| Stored data entries |

:::::

/-
Copyright (c) 2026 the pub-hodgecm-mathlib formalisation cell (harness21).  Prover seat hodgecm-mathlib-LH7-p04 (g3), 2026-09-02 (LH7 leaf ED. 3 road,
O8b census residual (iii): the measure-theoretic half of «`G(𝔸_f)`-eigenfunctions are constant multiples of the character» — Moore's ergodicity
lemma for a normal subgroup with dense orbit on a homogeneous space).
-/
import Mathlib.Dynamics.Ergodic.Action.Regular
import Mathlib.MeasureTheory.Function.LpSpace.DomAct.Continuous
import Literature.NumberTheory.Automorphic.AutomorphicQuotientErgodic
import HarnessLib

/-!
# Ergodicity of a normal subgroup with dense orbit on a homogeneous space (Moore's lemma); subgroups of `G(𝔸_K)` acting ergodically on
# the automorphic quotient

Topic `NumberTheory/Automorphic`; THEOREMS ONLY (no definition, no instance, no named fact, no notation, no `sorry`).  Sequel of ★
`AutomorphicQuotientErgodic` (ergodicity of the FULL group `G(𝔸_K)` on `X = G(𝔸_K) ⧸ (A_G · G(K))`); companion ★-sequel `AutomorphicCharacterLineSubgroup`
(eigenfunctions of a subgroup).

THE MATHEMATICS ([Zimmer1984] §2.2, «Moore's ergodicity duality» Cor. 2.2.3 with Lemma 2.2.13; [BekkaMayer2000] Ch. III §1).  Let `G` be a locally
compact second countable group acting continuously and transitively on a Borel space `X` with an invariant s-finite measure `μ`, `x₀ ∈ X` with
stabilizer `H`, and `M ⊴ G` a CLOSED NORMAL subgroup such that `M · H` is DENSE in `G`.  Then `M` acts ERGODICALLY on `(X, μ)`: a measurable `s ⊆ X`
with `m⁻¹ s = s` a.e. for every `m ∈ M` is null or conull.  Proof: for a left Haar measure `ν` on `G` and `Θ(g) = g • x₀`, Tonelli (★
`lintegral_measure_preimage_smul`) gives `μ A = 0 ↔ ν (Θ⁻¹ A) = 0` (`measure_eq_zero_iff_measure_preimage_orbit_eq_zero`).  The set `S = Θ⁻¹ s ⊆ G`
is EXACTLY right-`H`-invariant and a.e. left-`M`-invariant; replacing it by `S' = {g | mg ∈ S for ν_M-a.e. m ∈ M}` (Haar measure `ν_M` of the closed
subgroup `M`; `S' = S` a.e. by Fubini) makes the left-`M`-invariance EXACT while keeping the right-`H`-invariance, and normality of `M` turns exact
left-`M`-invariance into exact right-`M`-invariance (`g m = (g m g⁻¹) g`).  So `T = S'⁻¹` is exactly left-invariant under the dense set `M · H`.
For a measurable `C` of finite measure the function `g ↦ ν (g T ∩ C) = ∫_T 𝟙_C (g x) dν(x)` is continuous (continuity of translation in `L¹(G, ν)`,
Mathlib `Lp.instContinuousSMulDomMulAct`) and constant on `M · H`, hence constant; exhausting `G` by sets of finite measure, `g T = T` a.e. for EVERY
`g ∈ G`, so `T` is `ν`-null or conull by the ergodicity of `G` on itself (Mathlib `ErgodicSMul G G ν`), and so are `S'`, `S` and finally `s`.

* §1 (abstract, Mathlib generality) `measure_eq_zero_iff_measure_preimage_orbit_eq_zero` — the null-set dictionary `μ A = 0 ↔ ν (Θ⁻¹ A) = 0`
  (the dictionary inside the proof of ★ `ergodicSMul_of_isPretransitive`, exported); `smul_set_ae_eq_of_dense` — a measurable subset of `G`
  EXACTLY invariant under a dense set of left translations is a.e. invariant under every left translation;
  **`ergodicSMul_subgroup_of_dense_mul_stabilizer`** — Moore's lemma as above (`ErgodicSMul M X μ`); the function form «an a.e. strongly
  measurable `f` with `f (m • x) = f x` a.e. for every `m ∈ M` is a.e. constant» is then ★ `ae_eq_const_of_forall_smul_ae_eq` with `G := M`.
* §2 `AdelicGroupData.ergodicSMul_subgroup_automorphicQuotient` — for an adelic group datum `𝒢` with `G(𝔸_K)` locally compact second countable, an
  automorphic measure `μ`, and a closed normal subgroup `M ≤ G(𝔸_K)` with `M · (A_G · G(K))` dense in `G(𝔸_K)`, **`M` acts ergodically on the
  automorphic quotient**; `AdelicGroupData.ae_eq_const_of_forall_mem_rightRegular_apply_eq` — **an `L²` function on the automorphic quotient fixed
  by `R(m)` for every `m ∈ M` is a.e. constant**.

CONSUMER (cell `hodgecm-mathlib`, crux H413 = stmt-HodgeConjecture-24833, line LH7, leaf ED. 3 print organs O8b `PKmultOneU2Shape` ∕ O8a `PKsaU2Shape`):
with `M` = the image of `U(Φ₂)(𝔸_{L⁺,f})` in `U(Φ₂)(𝔸_{L⁺})` the density hypothesis is WEAK APPROXIMATION at the archimedean places for `U(Φ₂)`
(`U(Φ₂)(L⁺)` dense in `U(Φ₂)(L⁺ ⊗ ℝ)`, [PlatonovRapinchuk1994] §7.3 Prop. 7.8); the companion `AutomorphicCharacterLineSubgroup` turns the
ergodicity into «an `L²` automorphic function on which `U(Φ₂)(𝔸_{L⁺,f})` acts by an automorphic character is a constant multiple of it» (residual
(iii) of the O8b census `F0/P3a/F0P3a-p03/g20/CENSUS-O8b-PKmultOneU2.F0P3ap03g20.md`).  Nothing here is specific to unitary groups.
HONEST LABEL: generic measure theory; HC_CM is proved only modulo the printed citations of that programme until its rung 0 closes; this file proves no
printed citation of it.

## References
* [Zimmer1984] R. J. Zimmer, *Ergodic theory and semisimple groups*, Monographs in Math. 81 (1984), §2.2 (Moore's ergodicity theorem; Lemma 2.2.13,
  Cor. 2.2.3: `H` is ergodic on `G/M` iff `M` is ergodic on `G/H`), App. B (a.e. invariant versus strictly invariant, Prop. B.5).
* [BekkaMayer2000] M. B. Bekka, M. Mayer, *Ergodic theory and topological dynamics of group actions on homogeneous spaces* (2000), Ch. III §1.
* [PlatonovRapinchuk1994] V. Platonov, A. Rapinchuk, *Algebraic Groups and Number Theory* (1994), §7.3 Prop. 7.8 (weak approximation at `∞`).

Mathlib: `Measure.haar`, `ErgodicSMul G G ν`, `Lp.instContinuousSMulDomMulAct`, `DomMulAct.smul_Lp_ae_eq`, `continuous_setIntegral`,
`Measure.ae_ae_comm`, `measure_mul_right_null`, `measure_inv_null`, `measurable_measure_prodMk_right`, `MulAction.stabilizer_quotient`.
-/

set_option autoImplicit false

noncomputable section

open MeasureTheory Filter Set Topology
open scoped ENNReal Pointwise

namespace Literature.NumberTheory.Automorphic

/-! ## §1 Moore's lemma: a closed normal subgroup `M` with `M · Stab(x₀)` dense acts ergodically on a homogeneous space -/

section Subgroup

variable {G X : Type*} [Group G] [TopologicalSpace G] [IsTopologicalGroup G]
  [SecondCountableTopology G] [LocallyCompactSpace G] [MulAction G X] [TopologicalSpace X] [MeasurableSpace X]
  [BorelSpace X] [ContinuousSMul G X] [MulAction.IsPretransitive G X]
import HarnessLib
import Summits.RiemannHypothesis.RiemannHypothesis.Theorems.SignConePointwiseSOSTail

/-!
# Route SignCone: the Dirichlet-SOS tail bound

Support for the unconditional rungs of `SignConeOscillatory` / `SignConeInequality`
(items stmt-RiemannHypothesis-16302 / 16301). From the data and class expansion of
`SignConePointwiseSOSTail.lean`: the comb is the in-class part of `acoef` (`sum_inClasses_acoef`), and

  `Σ_n a_n cos(y log n) − Hsos(y) ≤ sosBound`  for every real `y`  (`comb_sub_Hsos_le`),

because `comb − H = Σ_in (a/2 + C/4^S) cos − (squares)/4^S ≤ Σ_in |a/2 + C/4^S|`; and every frequency of
`Hsos` satisfies `L < |log p − log q|` (`Hsos_frequencies`), so `Hsos` pairs to zero with autocorrelations
supported in `[−L, L]`.
-/

noncomputable section

-- `Summit.RiemannHypothesis.RiemannHypothesis.…` repeats a namespace component by design (D-0017 layout).
set_option linter.dupNamespace false

open Real Finset

namespace Summit.RiemannHypothesis.RiemannHypothesis.Theorems.SignCone

open Literature.Analysis.ValidatedNumerics.Numerics Literature.NumberTheory.LFunctions

namespace SOSData

variable {Z : SOSData}

/-- The comb, read off the in-classes: `Σ_in (a_{pq}/2) cos(y(log p − log q)) = Σ_n a_n cos(y log n)`. [folklore] -/
theorem sum_inClasses_acoef {nodes : List ℕ} {L : ℚ} (h : Z.checkSOS nodes L = true)
    (a : ℕ → ℚ) (y : ℝ) :
    ∑ pq ∈ Z.inClasses, (acoef nodes a pq.1 pq.2 : ℝ) / 2 * Real.cos (y * (Real.log pq.1 - Real.log pq.2)) =
      ∑ n ∈ nodes.toFinset, (a n : ℝ) * Real.cos (y * Real.log n) := by
  classical
  obtain ⟨hall, -, -⟩ := checkSOS_spec h
  have hall' : ∀ n ∈ nodes.toFinset, 2 ≤ n ∧ n ≤ Z.Np ∧ Z.isOut n 1 = false :=
    fun n hn => hall n (List.mem_toFinset.1 hn)
  set img1 := nodes.toFinset.image fun n => (n, 1) with himg1
  set img2 := nodes.toFinset.image fun n => (1, n) with himg2
  -- both images lie in the in-classes
  have hsub1 : img1 ⊆ Z.inClasses := by
    intro pq hpq
    rw [himg1, Finset.mem_image] at hpq
    obtain ⟨n, hn, rfl⟩ := hpq
    obtain ⟨h2, hN, hout⟩ := hall' n hn
    simp only [inClasses, ratioClasses, Finset.mem_filter, Finset.mem_product, Finset.mem_Icc]
    exact ⟨⟨⟨⟨by omega, hN⟩, le_rfl, by omega⟩, Nat.coprime_one_right n⟩, hout⟩
  have hsub2 : img2 ⊆ Z.inClasses := by
    intro pq hpq
    rw [himg2, Finset.mem_image] at hpq
    obtain ⟨n, hn, rfl⟩ := hpq
    obtain ⟨h2, hN, hout⟩ := hall' n hn
    simp only [inClasses, ratioClasses, Finset.mem_filter, Finset.mem_product, Finset.mem_Icc]
    refine ⟨⟨⟨⟨le_rfl, by omega⟩, by omega, hN⟩, Nat.coprime_one_left n⟩, ?_⟩
    rw [isOut_comm]; exact hout
  have hdisj : Disjoint img1 img2 := by
    rw [Finset.disjoint_left]
    intro pq h1 h2
    rw [himg1, Finset.mem_image] at h1
    rw [himg2, Finset.mem_image] at h2
    obtain ⟨n, hn, rfl⟩ := h1
    obtain ⟨m, hm, he⟩ := h2
    simp only [Prod.mk.injEq] at he
    have := (hall' n hn).1
    omega
  -- outside the images the coefficient vanishes
  have hzero : ∀ pq ∈ Z.inClasses, pq ∉ img1 ∪ img2 →
      (acoef nodes a pq.1 pq.2 : ℝ) / 2 * Real.cos (y * (Real.log pq.1 - Real.log pq.2)) = 0 := by
    intro pq _ hn
    have : acoef nodes a pq.1 pq.2 = 0 := by
      unfold acoef
      split_ifs with h1 h2
      · exfalso; apply hn
        rw [Finset.mem_union]; left
        rw [himg1, Finset.mem_image]
        exact ⟨pq.1, List.mem_toFinset.2 h1.2, by rcases pq with ⟨p, q⟩; simp_all⟩
      · exfalso; apply hn
        rw [Finset.mem_union]; right
        rw [himg2, Finset.mem_image]
        exact ⟨pq.2, List.mem_toFinset.2 h2.2, by rcases pq with ⟨p, q⟩; simp_all⟩
      · rfl
    rw [this]; push_cast; ring
  rw [← Finset.sum_subset (Finset.union_subset hsub1 hsub2) hzero, Finset.sum_union hdisj]
  -- evaluate on the images
  have hinj1 : Set.InjOn (fun n : ℕ => (n, 1)) ↑nodes.toFinset := fun a _ b _ h => by
    simpa using h
  have hinj2 : Set.InjOn (fun n : ℕ => ((1 : ℕ), n)) ↑nodes.toFinset := fun a _ b _ h => by
    simpa using h
  rw [himg1, himg2, Finset.sum_image hinj1, Finset.sum_image hinj2, ← Finset.sum_add_distrib]
  refine Finset.sum_congr rfl fun n hn => ?_
  obtain ⟨h2, -, -⟩ := hall' n hn
  have hmem : n ∈ nodes := List.mem_toFinset.1 hn
  have h1 : acoef nodes a n 1 = a n := by
    unfold acoef; rw [if_pos ⟨rfl, hmem⟩]
  have h2' : acoef nodes a 1 n = a n := by
    unfold acoef
    rw [if_neg (by rintro ⟨h, -⟩; omega), if_pos ⟨rfl, hmem⟩]
  simp only [h1, h2', Nat.cast_one, Real.log_one, sub_zero, zero_sub, mul_neg, Real.cos_neg]
  ring

/-- **The Dirichlet-SOS tail bound**: for every real `y`,
`Σ_n a_n cos(y log n) − H(y) ≤ M` with `H = Hsos` and `M = sosBound`. [folklore] -/
theorem comb_sub_Hsos_le {nodes : List ℕ} {a : ℕ → ℚ} {L : ℚ} (h : Z.checkSOS nodes L = true)
    (hnd : nodes.Nodup) (y : ℝ) :
    (nodes.map fun n => (a n : ℝ) * Real.cos (y * Real.log n)).sum - Z.Hsos y ≤ (Z.sosBound nodes a : ℝ) := by
  classical
  set cosr : ℕ × ℕ → ℝ := fun pq => Real.cos (y * (Real.log pq.1 - Real.log pq.2)) with hcosr
  have hSQ := Z.classSum_expansion_nonneg y
  -- split the squares into out / in
  rw [← Finset.sum_filter_add_sum_filter_not (ratioClasses Z.Np) (fun pq => Z.isOut pq.1 pq.2 = true)] at hSQ
  have hnot : (ratioClasses Z.Np).filter (fun pq => ¬ Z.isOut pq.1 pq.2 = true) = Z.inClasses := by
    unfold inClasses; congr 1; ext pq; simp
  rw [hnot] at hSQ
  -- H as the out-part
  have hH : Z.Hsos y = ∑ pq ∈ (ratioClasses Z.Np).filter (fun pq => Z.isOut pq.1 pq.2 = true),
      ((Z.classSum pq.1 pq.2 : ℝ) / 4 ^ Z.S) * cosr pq := by
    unfold Hsos
    rw [Finset.sum_filter]
    refine Finset.sum_congr rfl fun pq _ => ?_
    split_ifs <;> push_cast <;> simp [hcosr]
  have hH' : Z.Hsos y * 4 ^ Z.S = ∑ pq ∈ (ratioClasses Z.Np).filter (fun pq => Z.isOut pq.1 pq.2 = true),
      (Z.classSum pq.1 pq.2 : ℝ) * cosr pq := by
    rw [hH, Finset.sum_mul]
    refine Finset.sum_congr rfl fun pq _ => ?_
    have : (4 : ℝ) ^ Z.S ≠ 0 := pow_ne_zero _ (by norm_num)
    field_simp
  -- the comb as the in-part of acoef
  have hcomb : (nodes.map fun n => (a n : ℝ) * Real.cos (y * Real.log n)).sum =
      ∑ pq ∈ Z.inClasses, (acoef nodes a pq.1 pq.2 : ℝ) / 2 * cosr pq := by
    rw [← List.sum_toFinset _ hnd, sum_inClasses_acoef h a y]
  -- the bound as the in-sum of absolute values
  have hB : (Z.sosBound nodes a : ℝ) =
      ∑ pq ∈ Z.inClasses, |(Z.classSum pq.1 pq.2 : ℝ) / 4 ^ Z.S + (acoef nodes a pq.1 pq.2 : ℝ) / 2| := by
    unfold sosBound inClasses ratioClasses
    rw [Finset.filter_filter, Finset.sum_filter, Finset.sum_product, sumR_eq_sum,
      ← Finset.Ico_add_one_right_eq_Icc, Finset.sum_Ico_eq_sum_range]
    push_cast
    refine Finset.sum_congr (by simp) fun p' _ => ?_
    rw [sumR_eq_sum, Finset.sum_Ico_eq_sum_range]
    push_cast
    refine Finset.sum_congr (by simp) fun q' _ => ?_
    rw [Nat.add_comm 1 p', Nat.add_comm 1 q']
    by_cases hc : Nat.Coprime (p' + 1) (q' + 1) ∧ Z.isOut (p' + 1) (q' + 1) = false
    · rw [if_pos hc, if_pos hc]; push_cast; ring_nf
    · rw [if_neg hc, if_neg hc]; push_cast; rfl
  -- assemble
  have h4 : (0 : ℝ) < 4 ^ Z.S := pow_pos (by norm_num) _
  have key : (nodes.map fun n => (a n : ℝ) * Real.cos (y * Real.log n)).sum - Z.Hsos y ≤
      ∑ pq ∈ Z.inClasses, ((acoef nodes a pq.1 pq.2 : ℝ) / 2 + (Z.classSum pq.1 pq.2 : ℝ) / 4 ^ Z.S) * cosr pq := by
    have hin : ∑ pq ∈ Z.inClasses, ((acoef nodes a pq.1 pq.2 : ℝ) / 2 + (Z.classSum pq.1 pq.2 : ℝ) / 4 ^ Z.S) * cosr pq =
        ∑ pq ∈ Z.inClasses, (acoef nodes a pq.1 pq.2 : ℝ) / 2 * cosr pq +
          (∑ pq ∈ Z.inClasses, (Z.classSum pq.1 pq.2 : ℝ) * cosr pq) / 4 ^ Z.S := by
      rw [Finset.sum_div, ← Finset.sum_add_distrib]
      refine Finset.sum_congr rfl fun pq _ => ?_
      ring
    rw [hin, hcomb]
    have hneg : -Z.Hsos y ≤ (∑ pq ∈ Z.inClasses, (Z.classSum pq.1 pq.2 : ℝ) * cosr pq) / 4 ^ Z.S := by
      rw [le_div_iff₀ h4, neg_mul, hH']
      linarith [hSQ]
    linarith
  refine key.trans ?_
  rw [hB]
  refine Finset.sum_le_sum fun pq _ => ?_
  have hc : |cosr pq| ≤ 1 := Real.abs_cos_le_one _
  calc ((acoef nodes a pq.1 pq.2 : ℝ) / 2 + (Z.classSum pq.1 pq.2 : ℝ) / 4 ^ Z.S) * cosr pq
      ≤ |((acoef nodes a pq.1 pq.2 : ℝ) / 2 + (Z.classSum pq.1 pq.2 : ℝ) / 4 ^ Z.S) * cosr pq| := le_abs_self _
    _ = |(acoef nodes a pq.1 pq.2 : ℝ) / 2 + (Z.classSum pq.1 pq.2 : ℝ) / 4 ^ Z.S| * |cosr pq| := abs_mul _ _
    _ ≤ |(acoef nodes a pq.1 pq.2 : ℝ) / 2 + (Z.classSum pq.1 pq.2 : ℝ) / 4 ^ Z.S| * 1 :=
        mul_le_mul_of_nonneg_left hc (abs_nonneg _)
    _ = |(Z.classSum pq.1 pq.2 : ℝ) / 4 ^ Z.S + (acoef nodes a pq.1 pq.2 : ℝ) / 2| := by
        rw [mul_one, add_comm]

/-- **The frequencies of `H` lie outside the window**: every out-class `(p, q)` of the basis has
`L < |log p − log q|`. [folklore] -/
theorem Hsos_frequencies {nodes : List ℕ} {L : ℚ} (h : Z.checkSOS nodes L = true) {pq : ℕ × ℕ}
    (hpq : pq ∈ ratioClasses Z.Np) (hout : Z.isOut pq.1 pq.2 = true) :
    (L : ℝ) < |Real.log pq.1 - Real.log pq.2| := by
  obtain ⟨-, hT, hexp⟩ := checkSOS_spec h
  simp only [ratioClasses, Finset.mem_filter, Finset.mem_product, Finset.mem_Icc] at hpq
  exact lt_abs_log_sub_of_isOut hT hexp hpq.1.1.1 hpq.1.2.1 hout

end SOSData

end Summit.RiemannHypothesis.RiemannHypothesis.Theorems.SignCone

end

:::::

| Work instructions |
Retype the records above from the very first line down to the line with "of the closed", keeping both of those lines. Include nothing beyond them.

| Finished exercise |
/-
Copyright (c) 2026 the pub-hodgecm-mathlib formalisation cell (harness21).  Prover seat hodgecm-mathlib-LH7-p04 (g3), 2026-09-02 (LH7 leaf ED. 3 road,
O8b census residual (iii): the measure-theoretic half of «`G(𝔸_f)`-eigenfunctions are constant multiples of the character» — Moore's ergodicity
lemma for a normal subgroup with dense orbit on a homogeneous space).
-/
import Mathlib.Dynamics.Ergodic.Action.Regular
import Mathlib.MeasureTheory.Function.LpSpace.DomAct.Continuous
import Literature.NumberTheory.Automorphic.AutomorphicQuotientErgodic
import HarnessLib

/-!
# Ergodicity of a normal subgroup with dense orbit on a homogeneous space (Moore's lemma); subgroups of `G(𝔸_K)` acting ergodically on
# the automorphic quotient

Topic `NumberTheory/Automorphic`; THEOREMS ONLY (no definition, no instance, no named fact, no notation, no `sorry`).  Sequel of ★
`AutomorphicQuotientErgodic` (ergodicity of the FULL group `G(𝔸_K)` on `X = G(𝔸_K) ⧸ (A_G · G(K))`); companion ★-sequel `AutomorphicCharacterLineSubgroup`
(eigenfunctions of a subgroup).

THE MATHEMATICS ([Zimmer1984] §2.2, «Moore's ergodicity duality» Cor. 2.2.3 with Lemma 2.2.13; [BekkaMayer2000] Ch. III §1).  Let `G` be a locally
compact second countable group acting continuously and transitively on a Borel space `X` with an invariant s-finite measure `μ`, `x₀ ∈ X` with
stabilizer `H`, and `M ⊴ G` a CLOSED NORMAL subgroup such that `M · H` is DENSE in `G`.  Then `M` acts ERGODICALLY on `(X, μ)`: a measurable `s ⊆ X`
with `m⁻¹ s = s` a.e. for every `m ∈ M` is null or conull.  Proof: for a left Haar measure `ν` on `G` and `Θ(g) = g • x₀`, Tonelli (★
`lintegral_measure_preimage_smul`) gives `μ A = 0 ↔ ν (Θ⁻¹ A) = 0` (`measure_eq_zero_iff_measure_preimage_orbit_eq_zero`).  The set `S = Θ⁻¹ s ⊆ G`
is EXACTLY right-`H`-invariant and a.e. left-`M`-invariant; replacing it by `S' = {g | mg ∈ S for ν_M-a.e. m ∈ M}` (Haar measure `ν_M` of the closed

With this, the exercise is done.